Numenta’s Neuroscience Approach to Sparsity

At Numenta, we have studied the brain’s neocortex for the last 15-years, and we believe that our highly efficient brains provide inspiration for how to deliver transformational changes in AI. While our brains are poorly suited to multiplying 64-bit numbers, they are easily able to outperform cutting-edge AI implementations for practically all real-world learning tasks. And we do so using less than 20W of power! Through our neuroscience research, we’ve figured out how to apply the principles of the brain to machine learning systems and achieve breakthrough performance.  We recently released a Whitepaper discussing how we can leverage a couple of these brain-derived insights to, not only improve the performance of a standard DNN by over 100X, but do so while delivering a 100X reduction in the power used to compute each prediction!

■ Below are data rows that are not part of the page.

import Summits.Ventures.CertifiedArithmetic.LowPrec.ExactNecessary

/-!
# THEOREMS-R1 Theorem P as a criterion: the necessary side, for every format triple

HONEST FRAMING (venture CertifiedArithmetic / cell `pub-lowprec`): certified error envelopes and
provably optimal rounding/accumulation schemes for low-precision formats under stated cost models;
every table by two implementations; no hardware or vendor claims.

`TheoremsR1.lean` proves Theorem P (`theoremP_holds`: (i) `P_R ≥ P_X + P_Y`, (ii)
`qexp_R ≤ qexp_X + qexp_Y`, (iii) `maxRat_X · maxRat_Y ≤ maxRat_R` imply `R2_ExactProducts`) and
`ExactCriteria.lean` the witness principles `not_exactProducts_of_witness` / `_of_overflow`
(Theorems P′, P″), instantiated per key elsewhere. This def-free file quantifies the NECESSARY
side over the formats:

* `not_exactProducts_of_qexp_lt` — (ii) is necessary (product of the two least positive values;
  operand formats with a nonzero value) = Theorem P″(b) over formats;
* `not_exactProducts_of_maxRat_lt` — (iii) is necessary (product of the maxima) = Theorem P′;
* `not_exactProducts_of_odd_witness` — Theorem P″(a) over formats: values `a·2^i ∈ F_X`,
  `b·2^j ∈ F_Y` with `a`, `b` odd and `a b ≥ 2^P_R` refute exact products;
* `not_exactProducts_of_prec_lt` — (i) is necessary for operand formats of precision `≥ 2` that
  contain their all-ones significand `2^P − 1` (i.e. `2^P − 1 ≤ maxScaled`; every named format
  does): the product `(2^P_X − 1)(2^P_Y − 1) · 2^(qexp_X + qexp_Y)` has an odd significand of
  `P_X + P_Y` bits (`pow_le_predPow_mul_predPow`: `(2^P_X − 1)(2^P_Y − 1) ≥ 2^(P_X + P_Y − 1)`);
* `exactProducts_iff` — THEOREM P IS A CRITERION: for such operand formats,
  `R2_ExactProducts X Y R ↔ (i) ∧ (ii) ∧ (iii)`.

Precision-1 operand formats are genuinely exceptional for (i): their values are powers of two, so
`P_R ≥ P_Y` already suffices — hence the hypotheses `1 ≤ manBits`.
-/

namespace Summit.Ventures.CertifiedArithmetic

open Literature.ComputerArithmetic.FloatingPoint
open Literature.ComputerArithmetic.FloatingPoint.MiniFloat
open Literature.ComputerArithmetic.FloatingPoint.Format

/-- The value of `ofScaled` at a magnitude below `2^P` (always representable within range).
[folklore] -/
theorem toRat_ofScaled_of_lt_pow {φ : Format} {n : ℕ} (hn : n < 2 ^ (φ.manBits + 1))
    (hle : n ≤ φ.maxScaled) : (ofScaled φ false n hle).toRat = (n : ℚ) * 2 ^ φ.qexp := by
  rw [toRat_ofScaled hle (representable_of_lt_pow hn hle)]
  simp [Format.quantum]

/-- Hypothesis (ii) of Theorem P is NECESSARY, every triple (Theorem P″(b) over formats): if both
operand formats have a nonzero value and `qexp_X + qexp_Y < qexp_R`, the product of the two least
positive values, `2^(qexp_X + qexp_Y)`, is not a value of `R`. -/
theorem not_exactProducts_of_qexp_lt {φ₁ φ₂ ψ : Format} (h₁ : 1 ≤ φ₁.maxScaled)
    (h₂ : 1 ≤ φ₂.maxScaled) (hq : φ₁.qexp + φ₂.qexp < ψ.qexp) : ¬ R2_ExactProducts φ₁ φ₂ ψ := by
  refine not_exactProducts_of_witness (ofScaled φ₁ false 1 h₁) (ofScaled φ₂ false 1 h₂) 1
    (φ₁.qexp + φ₂.qexp) odd_one ?_ (Or.inl hq)
  rw [toRat_ofScaled_one h₁, toRat_ofScaled_one h₂, ← zpow_add₀ (two_ne_zero : (2 : ℚ) ≠ 0)]
  simp

/-- Hypothesis (iii) of Theorem P is NECESSARY, every triple (Theorem P′ over formats): if
`maxRat_X · maxRat_Y > maxRat_R` the product of the maxima overflows `R`. -/
theorem not_exactProducts_of_maxRat_lt {φ₁ φ₂ ψ : Format}
    (h : ψ.maxRat < φ₁.maxRat * φ₂.maxRat) : ¬ R2_ExactProducts φ₁ φ₂ ψ :=
  not_exactProducts_of_overflow (ofScaled φ₁ false φ₁.maxScaled le_rfl)
    (ofScaled φ₂ false φ₂.maxScaled le_rfl)
    (by rwa [toRat_ofScaled_maxScaled, toRat_ofScaled_maxScaled])

/-- Theorem P″(a) over formats: values `x = a · 2^i`, `y = b · 2^j` with `a`, `b` odd and
`a b ≥ 2^P_R` refute exact products (the product has the odd significand `a b` of more than `P_R`
bits; `not_exactProducts_of_witness`). -/
theorem not_exactProducts_of_odd_witness {φ₁ φ₂ ψ : Format} (x : MiniFloat φ₁) (y : MiniFloat φ₂)
    {a b : ℕ} {i j : ℤ} (ha : Odd a) (hb : Odd b) (hx : x.toRat = (a : ℚ) * 2 ^ i)
    (hy : y.toRat = (b : ℚ) * 2 ^ j) (hab : 2 ^ (ψ.manBits + 1) ≤ a * b) :
    ¬ R2_ExactProducts φ₁ φ₂ ψ := by
  refine not_exactProducts_of_witness x y (a * b) (i + j) (ha.mul hb) ?_ (Or.inr hab)
  rw [hx, hy, zpow_add₀ (two_ne_zero : (2 : ℚ) ≠ 0)]
  push_cast
  ring

/-- The all-ones significands multiply to at least half the full product range:
`(2^P₁ − 1)(2^P₂ − 1) ≥ 2^(P₁ + P₂ − 1) ≥ 2^R` for `P₁, P₂ ≥ 2` and `R < P₁ + P₂`. [folklore] -/
theorem pow_le_predPow_mul_predPow {P₁ P₂ R : ℕ} (h₁ : 2 ≤ P₁) (h₂ : 2 ≤ P₂) (h : R < P₁ + P₂) :
    2 ^ R ≤ (2 ^ P₁ - 1) * (2 ^ P₂ - 1) := by
  obtain ⟨p, rfl⟩ := Nat.exists_eq_add_of_le h₁
  obtain ⟨q, rfl⟩ := Nat.exists_eq_add_of_le h₂
  have hR : 2 ^ R ≤ 2 ^ (p + q + 3) := Nat.pow_le_pow_right (by norm_num) (by omega)
  refine hR.trans ?_
  have hp : 1 ≤ 2 ^ (2 + p) := Nat.one_le_two_pow
  have hq : 1 ≤ 2 ^ (2 + q) := Nat.one_le_two_pow
  have hX : (1 : ℤ) ≤ 2 ^ p := by exact_mod_cast Nat.one_le_two_pow
  have hY : (1 : ℤ) ≤ 2 ^ q := by exact_mod_cast Nat.one_le_two_pow
  zify [hp, hq]
  have e0 : (2 : ℤ) ^ (p + q + 3) = 8 * 2 ^ p * 2 ^ q := by ring
  have e1 : (2 : ℤ) ^ (2 + p) = 4 * 2 ^ p := by ring
  have e2 : (2 : ℤ) ^ (2 + q) = 4 * 2 ^ q := by ring
  rw [e0, e1, e2]
  nlinarith [mul_nonneg (sub_nonneg.mpr hX) (sub_nonneg.mpr hY), hX, hY]

/-- Hypothesis (i) of Theorem P is NECESSARY for operand formats of precision `≥ 2` containing their
all-ones significand (`2^P − 1 ≤ maxScaled`), every destination: if `P_R < P_X + P_Y` then
`(2^P_X − 1) · 2^qexp_X` times `(2^P_Y − 1) · 2^qexp_Y` is not a value of `R`. -/
theorem not_exactProducts_of_prec_lt {φ₁ φ₂ ψ : Format} (hm₁ : 1 ≤ φ₁.manBits)
    (hm₂ : 1 ≤ φ₂.manBits) (h₁ : 2 ^ (φ₁.manBits + 1) - 1 ≤ φ₁.maxScaled)
    (h₂ : 2 ^ (φ₂.manBits + 1) - 1 ≤ φ₂.maxScaled)
    (hP : ψ.manBits < φ₁.manBits + φ₂.manBits + 1) : ¬ R2_ExactProducts φ₁ φ₂ ψ := by
  have hlt₁ : 2 ^ (φ₁.manBits + 1) - 1 < 2 ^ (φ₁.manBits + 1) := Nat.sub_lt (by positivity) one_pos
  have hlt₂ : 2 ^ (φ₂.manBits + 1) - 1 < 2 ^ (φ₂.manBits + 1) := Nat.sub_lt (by positivity) one_pos
  have hodd : ∀ n : ℕ, 1 ≤ n → Odd (2 ^ n - 1) := fun n hn =>
    Nat.Even.sub_odd Nat.one_le_two_pow (Nat.even_pow.mpr ⟨even_two, by omega⟩) odd_one
  refine not_exactProducts_of_odd_witness (ofScaled φ₁ false _ h₁) (ofScaled φ₂ false _ h₂)
    (hodd _ (by omega)) (hodd _ (by omega)) (toRat_ofScaled_of_lt_pow hlt₁ h₁)
    (toRat_ofScaled_of_lt_pow hlt₂ h₂) ?_
  exact pow_le_predPow_mul_predPow (by omega) (by omega) (by omega)

/-- THEOREM P IS A CRITERION (every destination; operand formats of precision `≥ 2` containing their
all-ones significand — every named format does): exact products into `R` for all pairs of values
`↔` (i) `P_R ≥ P_X + P_Y` ∧ (ii) `qexp_R ≤ qexp_X + qexp_Y` ∧ (iii) `maxRat_X · maxRat_Y ≤ maxRat_R`.
The `←` direction is `theoremP_holds` (TheoremsR1.lean). -/
theorem exactProducts_iff {φ₁ φ₂ ψ : Format} (hm₁ : 1 ≤ φ₁.manBits) (hm₂ : 1 ≤ φ₂.manBits)
    (h₁ : 2 ^ (φ₁.manBits + 1) - 1 ≤ φ₁.maxScaled) (h₂ : 2 ^ (φ₂.manBits + 1) - 1 ≤ φ₂.maxScaled) :
    R2_ExactProducts φ₁ φ₂ ψ ↔
      φ₁.manBits + φ₂.manBits + 1 ≤ ψ.manBits ∧ ψ.qexp ≤ φ₁.qexp + φ₂.qexp ∧
        φ₁.maxRat * φ₂.maxRat ≤ ψ.maxRat := by
  have hS₁ : 1 ≤ φ₁.maxScaled :=
    le_trans (Nat.le_sub_one_of_lt (Nat.one_lt_two_pow (by omega))) h₁
  have hS₂ : 1 ≤ φ₂.maxScaled :=
    le_trans (Nat.le_sub_one_of_lt (Nat.one_lt_two_pow (by omega))) h₂
  constructor
  · intro h
    refine ⟨?_, ?_, ?_⟩
    · by_contra hlt
      exact not_exactProducts_of_prec_lt hm₁ hm₂ h₁ h₂ (by omega) h
    · by_contra hlt
      exact not_exactProducts_of_qexp_lt hS₁ hS₂ (by omega) h
    · by_contra hlt
      exact not_exactProducts_of_maxRat_lt (not_le.mp hlt) h
  · rintro ⟨hP, hL, hM⟩
    exact theoremP_holds φ₁ φ₂ ψ hP hL hM

/-- The criterion decides keys by their parameters alone, e.g. `e3m2 · e3m2 → e3m2` is inexact
because (i) fails (`3 + 3 > 3`) — no witness search, no enumeration. -/
example : ¬ R2_ExactProducts E3M2 E3M2 E3M2 := fun h =>
  absurd ((exactProducts_iff (by decide) (by decide) (by decide) (by decide)).mp h).1 (by decide)

/-- … and `e2m1 · e2m3 → e2m3` is inexact for the same reason (`2 + 4 > 4`). -/
example : ¬ R2_ExactProducts E2M1 E2M3 E2M3 := fun h =>
  absurd ((exactProducts_iff (by decide) (by decide) (by decide) (by decide)).mp h).1 (by decide)

end Summit.Ventures.CertifiedArithmetic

Read or Download the Whitepaper: Sparsity Enables 100x Performance Acceleration in Deep Learning Networks

While a human neocortex has around 20 billion neurons, at any given moment only a small fraction of the brain’s neurons are active, and individual neurons are only interconnected with a small fraction of the total neurons in the brain. By leveraging this sparsity, the brain is able to control its compute costs. This in stark contrast to contemporary DNNs, where the neurons at each layer are typically connected to every neuron in the previous layer, and all neurons are considered active.

Applying Sparsity without Sacrificing Accuracy

We can leverage these neuroscience insights and introduce sparsity into DNN models; by aggressively limiting the interconnectedness of the neurons and limiting the number of neurons that can be simultaneously activated. And, while it may seem counterintuitive at first glance, we can do so without sacrificing model accuracy! In fact, when done correctly, it can be possible to reduce interconnectedness by 95% while retaining the accuracy of the original ‘dense’ model. Similarly, neuron activations can be limited to around only 10%. While interest in sparsity in the AI community has increased in recent years, Numenta’s techniques are based on inspiration from neuroscience and aim for levels of sparsity that are much higher than what is typically seen in the deep learning literature.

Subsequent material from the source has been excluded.